So decomposition might be useful just as a reality check against your initial range. This can also come up when you start running simulations on lots of events that are added up into a portfolio‐level risk, as the spreadsheet shown in Table 6.1 does. When analysts are estimating a large number of individual events, it may not be apparent to them what the consequences for their individual estimates are at a portfolio level. In one case we observed that subject matter experts were estimating individual event probabilities at somewhere between 2% and 35% for about a hundred individual events. When this was done they realized that the simulation indicated they were having a dozen or so significant events per year. A manager pointed out that the risks didn't seem realistic because none of those events had been observed even once in the last five years. The estimates would only make sense if the subject matter experts had reason to believe there would be a huge uptick in these event frequencies (it was over a couple of years ago, and we can confirm that this is not what happened). But, instead, the estimators decided to rethink what the probabilities should be so that they didn't contrast so sharply with observed reality.
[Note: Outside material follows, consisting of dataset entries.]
/-! ### An orthogonal matrix whose last column is `𝟙/√(n+1)` (Householder reflection) -/

/-- There is an orthogonal `(n+1) × (n+1)` matrix whose last column is the unit vector
`𝟙/√(n+1)` (the Householder reflection exchanging `e_{n+1}` and `𝟙/√(n+1)`). [folklore] -/
theorem exists_orthogonal_lastCol_const (n : ℕ) :
    ∃ Q : Matrix (Fin (n + 1)) (Fin (n + 1)) ℝ,
      Qᵀ * Q = 1 ∧ ∀ i, Q i (Fin.last n) = (Real.sqrt ((n : ℝ) + 1))⁻¹ := by
  set c : ℝ := (Real.sqrt ((n : ℝ) + 1))⁻¹ with hc
  have hN : (0 : ℝ) < (n : ℝ) + 1 := by positivity
  have hsq : Real.sqrt ((n : ℝ) + 1) ^ 2 = (n : ℝ) + 1 := Real.sq_sqrt hN.le
  have hsqpos : 0 < Real.sqrt ((n : ℝ) + 1) := Real.sqrt_pos.2 hN
  set b : Fin (n + 1) → ℝ := fun _ => c with hb
  set a : Fin (n + 1) → ℝ := Pi.single (Fin.last n) 1 with ha
  have hbb : b ⬝ᵥ b = 1 := by
    simp only [hb, dotProduct, Finset.sum_const, Finset.card_univ, Fintype.card_fin, nsmul_eq_mul,
      hc]
    field_simp
    push_cast
    rw [hsq]
  have haa : a ⬝ᵥ a = 1 := by simp [ha]
  have hab : a ⬝ᵥ b = c := by simp [ha, hb]
  have hba : b ⬝ᵥ a = c := by rw [dotProduct_comm, hab]
  set w : Fin (n + 1) → ℝ := a - b with hw
  have hww : w ⬝ᵥ w = 2 - 2 * c := by
    simp only [hw, sub_dotProduct, dotProduct_sub, haa, hab, hba, hbb]
    ring
  have hwa : w ⬝ᵥ a = 1 - c := by
    simp only [hw, sub_dotProduct, haa, hba]
  by_cases h0 : w ⬝ᵥ w = 0
  · -- then `a = b` and `Q = 1` works
    have hw0 : w = 0 := dotProduct_self_eq_zero.1 h0
    have hab' : a = b := sub_eq_zero.1 (by rw [← hw]; exact hw0)
    refine ⟨1, by simp, fun i => ?_⟩
    have := congrFun hab' i
    simp only [ha, hb] at this
    rw [Matrix.one_apply, ← this, Pi.single_apply]
  · set r : ℝ := 2 / (w ⬝ᵥ w) with hr
    refine ⟨1 - r • vecMulVec w w, ?_, fun i => ?_⟩
    · have hsymm : (1 - r • vecMulVec w w)ᵀ = 1 - r • vecMulVec w w := by
        rw [transpose_sub, transpose_one, transpose_smul, transpose_vecMulVec]
      have hrr : r * r * (w ⬝ᵥ w) = 2 * r := by
        rw [hr]
        field_simp
      have key : (r • vecMulVec w w) * (r • vecMulVec w w) = (2 * r) • vecMulVec w w := by
        rw [Matrix.smul_mul, Matrix.mul_smul, vecMulVec_mul_vecMulVec, vecMulVec_smul, smul_smul,
          smul_smul, hrr]
      rw [hsymm, sub_mul, one_mul, mul_sub, mul_one, key]
      module
    · -- the last column: `Q e_last = a - r (w ⬝ a) w = a - w = b`
      have hcol : (1 - r • vecMulVec w w) *ᵥ a = b := by
        have hv : vecMulVec w w *ᵥ a = (w ⬝ᵥ a) • w := by
          funext i
          simp only [mulVec, dotProduct, vecMulVec_apply, Pi.smul_apply, smul_eq_mul]
          rw [Finset.sum_mul]
          exact Finset.sum_congr rfl fun j _ => by ring
        rw [sub_mulVec, one_mulVec, smul_mulVec, hv, smul_smul]
        have hra : r * (w ⬝ᵥ a) = 1 := by
          have h2c : (2 : ℝ) - 2 * c ≠ 0 := by rwa [hww] at h0
          have h1c : (1 : ℝ) - c ≠ 0 := fun h => h2c (by linarith)
          rw [hr, hwa, hww, div_mul_eq_mul_div, div_eq_one_iff_eq h2c]
          ring
        rw [hra, one_smul, hw, sub_sub_cancel]
      have := congrFun hcol i
      rw [ha, mulVec_single_one] at this
      simpa [hb] using this

/-- **The compression matrix `V_n`.** There is an `(n+1) × n` real matrix with orthonormal columns
spanning the orthogonal complement of `𝟙`: `Vᵀ V = I_n`, `Vᵀ 𝟙 = 0` and
`V Vᵀ = I_{n+1} - 𝟙𝟙ᵀ/(n+1)` (Saunderson–Parrilo §2: "an `n × (n-1)` matrix with orthonormal
columns that are each orthogonal to `𝟙_n`"). [cite: SaundersonParrilo2014, §2 (definition of V_n)] -/
theorem exists_compressionMatrix (n : ℕ) :
    ∃ V : Matrix (Fin (n + 1)) (Fin n) ℝ, Vᵀ * V = 1 ∧ Vᵀ *ᵥ (fun _ => (1 : ℝ)) = 0 ∧
      V * Vᵀ = 1 - ((n : ℝ) + 1)⁻¹ • Matrix.of (fun _ _ => (1 : ℝ)) := by
  obtain ⟨Q, hQ, hlast⟩ := exists_orthogonal_lastCol_const n
  set c : ℝ := (Real.sqrt ((n : ℝ) + 1))⁻¹ with hc
  have hN : (0 : ℝ) < (n : ℝ) + 1 := by positivity
  have hcpos : 0 < c := inv_pos.2 (Real.sqrt_pos.2 hN)
  have hcc : c * c = ((n : ℝ) + 1)⁻¹ := by
    rw [hc, ← mul_inv, Real.mul_self_sqrt hN.le]
  have hQ' : Q * Qᵀ = 1 := mul_eq_one_comm.1 hQ
  refine ⟨Matrix.of fun i j => Q i (Fin.castSucc j), ?_, ?_, ?_⟩
  · ext j k
    have h := congrFun (congrFun hQ (Fin.castSucc j)) (Fin.castSucc k)
    simp only [mul_apply, transpose_apply, of_apply] at h ⊢
    rw [h]
    simp only [Matrix.one_apply, Fin.castSucc_inj]
  · funext j
    have h := congrFun (congrFun hQ (Fin.castSucc j)) (Fin.last n)
    simp only [mul_apply, transpose_apply, hlast, Matrix.one_apply,
      (Fin.castSucc_lt_last j).ne, if_false, ← Finset.sum_mul] at h
    have hsum : ∑ i, Q i (Fin.castSucc j) = 0 := by
      rcases mul_eq_zero.1 h with h | h
      · exact h
      · exact absurd h hcpos.ne'
    simp only [mulVec, dotProduct, transpose_apply, of_apply, mul_one, Pi.zero_apply]
    exact hsum
  · ext i l
    have h := congrFun (congrFun hQ' i) l
    simp only [mul_apply, transpose_apply] at h
    rw [Fin.sum_univ_castSucc, hlast, hlast, hcc] at h
    simp only [mul_apply, transpose_apply, of_apply, Matrix.sub_apply, Matrix.smul_apply, smul_eq_mul,
      mul_one]
    rw [← h]
    ring

/-! ### The rank-one matrix determinant lemma for an invertible diagonal matrix -/

/-- `det(diag(w) + u vᵀ) = (∏ wᵢ)(1 + ∑ vᵢ uᵢ / wᵢ)` for nonvanishing `w` (matrix determinant
lemma). [folklore] -/
theorem det_diagonal_add_vecMulVec {ι : Type*} [Fintype ι] [DecidableEq ι] (w u v : ι → ℝ)
    (hw : ∀ i, w i ≠ 0) :
    det (diagonal w + vecMulVec u v) = (∏ i, w i) * (1 + ∑ i, v i * (u i / w i)) := by
  have hfac : diagonal w + vecMulVec u v =
      diagonal w * (1 + replicateCol Unit (fun i => u i / w i) * replicateRow Unit v) := by
    rw [Matrix.mul_add, Matrix.mul_one, ← Matrix.mul_assoc, vecMulVec_eq Unit]
    congr 2
    ext i k
    simp only [mul_apply, diagonal_apply, replicateCol_apply, ite_mul, zero_mul,
      Finset.sum_ite_eq, Finset.mem_univ, if_true]
    have hwi := hw i
    field_simp
  rw [hfac, det_mul, det_diagonal, det_one_add_replicateCol_mul_replicateRow]
  rfl

/-! ### The generating polynomial `p_x(X) = ∏ (X + xᵢ)` -/

section GenPoly

variable {N : ℕ}

/-- Coefficients of `∏ᵢ (X + xᵢ)`: the coefficient of `X^m` is `e_{N-m}(x)` (Vieta). [folklore] -/
theorem coeff_prod_X_add_C_eq_esymm (x : Fin N → ℝ) {m : ℕ} (hm : m ≤ N) :
    (∏ i, (X + C (x i))).coeff m = MvPolynomial.eval x (MvPolynomial.esymm (Fin N) ℝ (N - m)) := by
  rw [Finset.prod_X_add_C_coeff _ _ (by simpa using hm), Finset.card_univ, Fintype.card_fin]
  simp [MvPolynomial.esymm, map_sum, map_prod]

/-- `∑ᵢ xᵢ ∏_{j ≠ i} (X + xⱼ) = N·p - X·p'` for `p = ∏ᵢ (X + xᵢ)`. [folklore] -/
theorem sum_C_mul_prod_erase_eq (x : Fin N → ℝ) :
    ∑ i, C (x i) * ∏ j ∈ univ.erase i, (X + C (x j)) =
      (N : ℝ[X]) * ∏ i, (X + C (x i)) - X * derivative (∏ i, (X + C (x i))) := by
  rw [derivative_prod_finset]
  simp only [derivative_add, derivative_X, derivative_C, add_zero, mul_one]
  rw [Finset.mul_sum]
  have h : ∀ i ∈ (univ : Finset (Fin N)), C (x i) * ∏ j ∈ univ.erase i, (X + C (x j)) =
      ∏ j, (X + C (x j)) - X * ∏ j ∈ univ.erase i, (X + C (x j)) := by
    intro i hi
    rw [← Finset.mul_prod_erase _ _ hi]
    ring
  rw [Finset.sum_congr rfl h, Finset.sum_sub_distrib, Finset.sum_const, Finset.card_univ,
    Fintype.card_fin, nsmul_eq_mul]

/-- Coefficient of `X^m` in `∑ᵢ xᵢ ∏_{j ≠ i} (X + xⱼ)`: `(N - m) e_{N-m}(x)`. [folklore] -/
theorem coeff_sum_C_mul_prod_erase (x : Fin N → ℝ) {m : ℕ} (hm : m ≤ N) :
    (∑ i, C (x i) * ∏ j ∈ univ.erase i, (X + C (x j))).coeff m =
      ((N : ℝ) - m) * MvPolynomial.eval x (MvPolynomial.esymm (Fin N) ℝ (N - m)) := by
  rw [sum_C_mul_prod_erase_eq, coeff_sub, ← C_eq_natCast, coeff_C_mul,
    coeff_prod_X_add_C_eq_esymm x hm]
  rcases Nat.eq_zero_or_pos m with rfl | hm0
  · rw [mul_comm X, coeff_mul_X_zero]
    simp
  · obtain ⟨m', rfl⟩ := Nat.exists_eq_add_of_le' hm0
    rw [coeff_X_mul, coeff_derivative, coeff_prod_X_add_C_eq_esymm x hm]
    push_cast
    ring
A Summary of Some Decomposition Rules

The lessons in these examples can be summarized in two fundamental decomposition rules:

Decomposition Rule #1: Decompositions should leverage what you are better at estimating or data you can obtain (i.e., don't decompose into quantities that are even more speculative than the first).
Decomposition Rule #2: Check your decomposition against a directly estimated range with a simulation, as we just did in the outage example. You might decide to toss the decomposition if it produces results you think are absurd, or you might decide your original range is the one that needs updating.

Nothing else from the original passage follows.